Replies from: nazgulnarsil

↑ comment by nazgulnarsil · 2011-02-20T01:55:25.701Z · LW(p) · GW(p)

yes

Replies from: Dorikka

↑ comment by Dorikka · 2011-02-20T01:59:27.051Z · LW(p) · GW(p)

Mmkay. I would say that our utility functions are pretty different, in that case, since, with regard to suffering, I value world-states according to how much suffering they contain, not according to who causes the suffering.

↑ comment by Sniffnoy · 2011-02-16T09:03:04.808Z · LW(p) · GW(p)

Well, it's essentially equivalent to wireheading.

Replies from: nazgulnarsil

↑ comment by nazgulnarsil · 2011-02-16T10:16:45.058Z · LW(p) · GW(p)

which I also plan to do if everything goes tits-up.

↑ comment by lukeprog · 2011-02-14T06:20:09.151Z · LW(p) · GW(p)

Dorikka,

I don't understand this. If the singleton's utility function was written such that it's highest value was for humans to become the Affront, then making it the case that humans believed they were the Affront while not being the Affront would not satisfy the utility function. So why would the singleton do such a thing?

Replies from: Dorikka

↑ comment by Dorikka · 2011-02-15T02:45:39.434Z · LW(p) · GW(p)

I don't think that my brain was working optimally at 1am last night.

My first point was that our CEV might decide to go Baby-Eater, and so the FAI should treat the caring-about-the-real-world-state part of its utility function as a mere preference (like chocolate ice cream), and pop humanity into a nicely designed VR (though I didn't have the precision of thought necessary to put it into such language). However, it's pretty absurd for us to be telling our CEV what to do, considering that they'll have much more information than we do and much more refined thinking processes. I actually don't think that our Last Judge should do anything more than watch for coding errors (as in, we forgot to remove known psychological biases when creating the CEV).
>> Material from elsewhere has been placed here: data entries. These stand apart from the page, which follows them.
import Mathlib
import Summits.ValiantsHypothesis.ValiantsHypothesis.Theorems.BarrierLeverPartitionMinorsHitByVPHiddenStatesSymbolicStep

/-!
# Route BarrierLever — item `PartitionMinorsHitByVP` (stmt-ValiantsHypothesis-19717), line `hidden-states`:
# THE FITTING CERTIFICATE `Fit` (an inductive Prop) and the typed sufficient form `Stmt.fitConjecture` of the conjecture node

Helper file (`--supports stmt-ValiantsHypothesis-19717`; cell valiant-natproofs, rung V4, 𝒟-side door (c), registered line
`Cruxes/PartitionMinorsHitByVP/Lines/hidden_states.lean` v2, lane `stub_universalJoinWide`; prover seat val-np-p3 gen 10).
Declares the inductive certificate predicate `Fit`, the Prop `Stmt.fitConjecture` (a CONJECTURE, not asserted), and the verbatim body
`Stmt.universalJoinWide` of the line's `Stmt.stub_universalJoinWide` (the Cruxes module is not importable). Closes NO item.

THE POINT (memo val-np-p3 g10 §10–§14, PROBLEM-FplusPeel-valnp3-g10.md). A certificate of the recursive fitting criterion F⁺ is a finite tree:
leaves = configurations whose columns sit in pairwise distinct pieces (`SymbJoin.symGood_of_lonely`), internal nodes = one hyperplane cut per
piece along a coordinate `x` (`SymbJoin.symGood_of_split_enum`). `Fit u e` is exactly «such a tree exists» as an inductive proposition, and
`Fit.symDet_ne_zero` turns it into generic goodness, `Fit.exists_table` into the numeric `∃ tx, det ≠ 0` of the stubs. Hence the combinatorial
CONJECTURE `Stmt.fitConjecture` — for all large `h` and all `r ≤ 2^h` some legal join threshold family (`m ≤ 2h`, `K ≤ h³`) is `Fit`-certified
against every injective row family — implies the conjecture node verbatim (`universalJoinWide_of_fitConjecture`). The census (lab/fitpeel.py;
kit j294316) finds `Fit` certificates for the fully peeled greedy-ball design on every tested family (h ≤ 9, adaptive coordinate order); the
certificate compiler lab/cert2lean.py emits them as Lean terms (demo `…HiddenStatesCertDemo`).

WHAT THIS IS NOT: `Stmt.fitConjecture` is OPEN (a conjecture, typed here so that the planner can register it as the node's sufficient form);
nothing is asserted about it; item 19717 OPEN; nothing on crux 14610 or VP ≠ VNP.
-/

set_option linter.dupNamespace false

namespace Summit.ValiantsHypothesis.ValiantsHypothesis.Theorems.BarrierLever.HiddenStates

open Finset Matrix MvPolynomial

noncomputable section

namespace SymbJoin

variable {h m K : ℕ}

/-- **The fitting certificate.** `Fit u e` holds if either the columns of `e` lie in pairwise distinct pieces and `u` is injective (leaf), or
there are a coordinate `x`, cut constants `β, γ` and enumerations of the deletion rows / link rows / unscaled columns / scaled columns (as in
`symGood_of_split_enum`) such that both the deletion configuration and the link configuration are `Fit` (node). -/
inductive Fit : {r : ℕ} → (Fin r → Finset (Fin h)) → (Fin r → Fin m × Finset (Fin K)) → Prop
  | lonely {r : ℕ} (u : Fin r → Finset (Fin h)) (e : Fin r → Fin m × Finset (Fin K))
      (hu : Function.Injective u) (hl : Function.Injective fun k => (e k).1) : Fit u e
  | split {r r₀ r₁ : ℕ} (u : Fin r → Finset (Fin h)) (e : Fin r → Fin m × Finset (Fin K)) (x : Fin h)
      (β : Fin m → ℂ) (γ : Fin m → Fin K → ℂ) (hr : r₀ + r₁ = r)
      (f₀ : Fin r₀ → Fin r) (f₁ : Fin r₁ → Fin r) (g₀ : Fin r₀ → Fin r) (g₁ : Fin r₁ → Fin r)
      (hf : Function.Injective (Sum.elim f₀ f₁)) (hg : Function.Injective (Sum.elim g₀ g₁))
      (hrow0 : ∀ j, x ∉ u (f₀ j)) (hrow1 : ∀ j, x ∈ u (f₁ j))
      (hcol0 : ∀ j, xi e β γ (g₀ j) = 0) (hcol1 : ∀ j, xi e β γ (g₁ j) ≠ 0)
      (h0 : Fit (fun j : Fin r₀ => u (f₀ j)) (fun j => e (g₀ j)))
      (h1 : Fit (fun j : Fin r₁ => (u (f₁ j)).erase x) (fun j => e (g₁ j))) : Fit u e

/-- **A fitting certificate proves generic goodness.** -/
theorem Fit.symDet_ne_zero {r : ℕ} {u : Fin r → Finset (Fin h)} {e : Fin r → Fin m × Finset (Fin K)} (hF : Fit u e) :
    symDet u e ≠ 0 := by
  induction hF with
  | lonely u e hu hl => exact symGood_of_lonely u hu e hl
  | split u e x β γ hr f₀ f₁ g₀ g₁ hf hg hrow0 hrow1 hcol0 hcol1 _ _ ih0 ih1 =>
    exact symGood_of_split_enum u e x β γ hr f₀ f₁ g₀ g₁ hf hg hrow0 hrow1 hcol0 hcol1 ih0 ih1

/-- **… hence the numeric `∃ tx, det ≠ 0` of the line's stubs.** -/
theorem Fit.exists_table {r : ℕ} {u : Fin r → Finset (Fin h)} {e : Fin r → Fin m × Finset (Fin K)} (hF : Fit u e) :
    ∃ tx : Fin m → Option (Fin K) → Fin h → ℂ,
      (Matrix.of fun i k : Fin r =>
        ∏ a ∈ u i, (tx (e k).1 none a + ∑ q ∈ (e k).2, tx (e k).1 (some q) a)).det ≠ 0 :=
  exists_table_of_symGood u e hF.symDet_ne_zero

/-! ## The typed conjecture and its consequence for the node -/

/-- The body of the line's `Stmt.stub_universalJoinWide` (file `Cruxes/PartitionMinorsHitByVP/Lines/hidden_states.lean`), VERBATIM: ONE legal wide
join threshold family per `(h, r)` that is good for every injective row family. -/
def Stmt.universalJoinWide : Prop :=
  ∃ h₁ : ℕ, ∀ h : ℕ, h₁ ≤ h → ∀ r : ℕ, r ≤ 2 ^ h →
    ∃ (m K : ℕ) (W : Fin m → ℕ) (wt : Fin m → Fin K → ℕ) (e : Fin r → Fin m × Finset (Fin K)),
      m ≤ h + h ∧ K ≤ h * h * h ∧ Function.Injective e ∧
      (∀ x : Fin m × Finset (Fin K), x ∉ Set.range e →
        ∀ i, W (e i).1 + ∑ k ∈ (e i).2, wt (e i).1 k < W x.1 + ∑ k ∈ x.2, wt x.1 k) ∧
      ∀ u : Fin r → Finset (Fin h), Function.Injective u →
        ∃ tx : Fin m → Option (Fin K) → Fin h → ℂ,
          (Matrix.of fun i k : Fin r =>
            ∏ a ∈ u i, (tx (e k).1 none a + ∑ q ∈ (e k).2, tx (e k).1 (some q) a)).det ≠ 0

/-- **CONJECTURE (F⁺, typed; not asserted).** For all large `h` and every `r ≤ 2^h` there is ONE legal wide join threshold family (`m ≤ 2h`
pieces, `K ≤ h³` states) that is `Fit`-certified against EVERY injective row family `u : Fin r → Finset (Fin h)`. The census supports it for
the fully peeled greedy-ball design (memo §12–§14); it is the proposed sufficient form of the conjecture node. -/
def Stmt.fitConjecture : Prop :=
  ∃ h₁ : ℕ, ∀ h : ℕ, h₁ ≤ h → ∀ r : ℕ, r ≤ 2 ^ h →
    ∃ (m K : ℕ) (W : Fin m → ℕ) (wt : Fin m → Fin K → ℕ) (e : Fin r → Fin m × Finset (Fin K)),
      m ≤ h + h ∧ K ≤ h * h * h ∧ Function.Injective e ∧
      (∀ x : Fin m × Finset (Fin K), x ∉ Set.range e →
        ∀ i, W (e i).1 + ∑ k ∈ (e i).2, wt (e i).1 k < W x.1 + ∑ k ∈ x.2, wt x.1 k) ∧
      ∀ u : Fin r → Finset (Fin h), Function.Injective u → Fit u e

/-- **The conjecture node from the fitting conjecture** (`b`-free: the statement is the node's body verbatim). -/
theorem universalJoinWide_of_fitConjecture (hC : Stmt.fitConjecture) : Stmt.universalJoinWide := by
  obtain ⟨h₁, H⟩ := hC
  refine ⟨h₁, fun h hh r hr => ?_⟩
  obtain ⟨m, K, W, wt, e, hm, hK, he, hthr, hfit⟩ := H h hh r hr
  exact ⟨m, K, W, wt, e, hm, hK, he, hthr, fun u hu => (hfit u hu).exists_table⟩

end SymbJoin

end

end Summit.ValiantsHypothesis.ValiantsHypothesis.Theorems.BarrierLever.HiddenStates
My second point was that the FAI should also slip us into a VR if we desire a world-state in which we defect from each other (with similar results as in the prisoner's dilemma). However, the counterargument from point 1 also applies to this point.

↑ comment by XiXiDu · 2011-02-13T20:02:41.765Z · LW(p) · GW(p)

However, I'm not convinced at all that CEV is a failed project, and that an alternative is needed.

Maybe you should rephrase it then to say that you'll present some possible failure modes of CEV that will have to be taken care of rather than "objections".

Replies from: lukeprog

↑ comment by lukeprog · 2011-02-13T20:18:34.756Z · LW(p) · GW(p)

No, I'm definitely presenting objections in that chapter.

↑ comment by mwaser · 2011-02-16T13:03:28.420Z · LW(p) · GW(p)

MY "objection" to CEV is exactly the opposite of what you're expecting and asking for. CEV as described is not descriptive enough to allow the hypothesis "CEV is an acceptably good solution" to be falsified. Since it is "our wish if we knew more", etc., any failure scenrio that we could possibly put forth can immediately be answered by altering the potential "CEV space" to answer the objection.

I have radically different ideas about where CEV is going to converge to than most people here. Yet, the lack of distinctions in the description of CEV cause my ideas to be included under any argument for CEV because CEV potentially is . . . ANYTHING! There are no concrete distinctions that clearly state that something is NOT part of the ultimate CEV.

Arguing against CEV is like arguing against science. Can you argue a concrete failure scenario of science? Now -- keeping Hume in mind, what does science tell the AI to do? It's precisely the same argument, except that CEV as a "computational procedure" is much less well-defined than the scientific method.

Don't get me wrong. I love the concept of CEV. It's a brilliant goal statement. But it's brilliant because it doesn't clearly exclude anything that we want -- and human biases lead us to believe that it will include everything we truly want and exclude everything we truly don't want.

My concept of CEV disallows AI slavery. Your answer to that is "If that is truly what a grown-up humanity wants/needs, then that is what CEV will be". CEV is the ultimate desire -- ever-changing and never real enough to be pinned down.

↑ comment by Perplexed · 2011-02-13T17:42:28.813Z · LW(p) · GW(p)

What source would you recommend to someone who wants to understand CEV as a computational procedure?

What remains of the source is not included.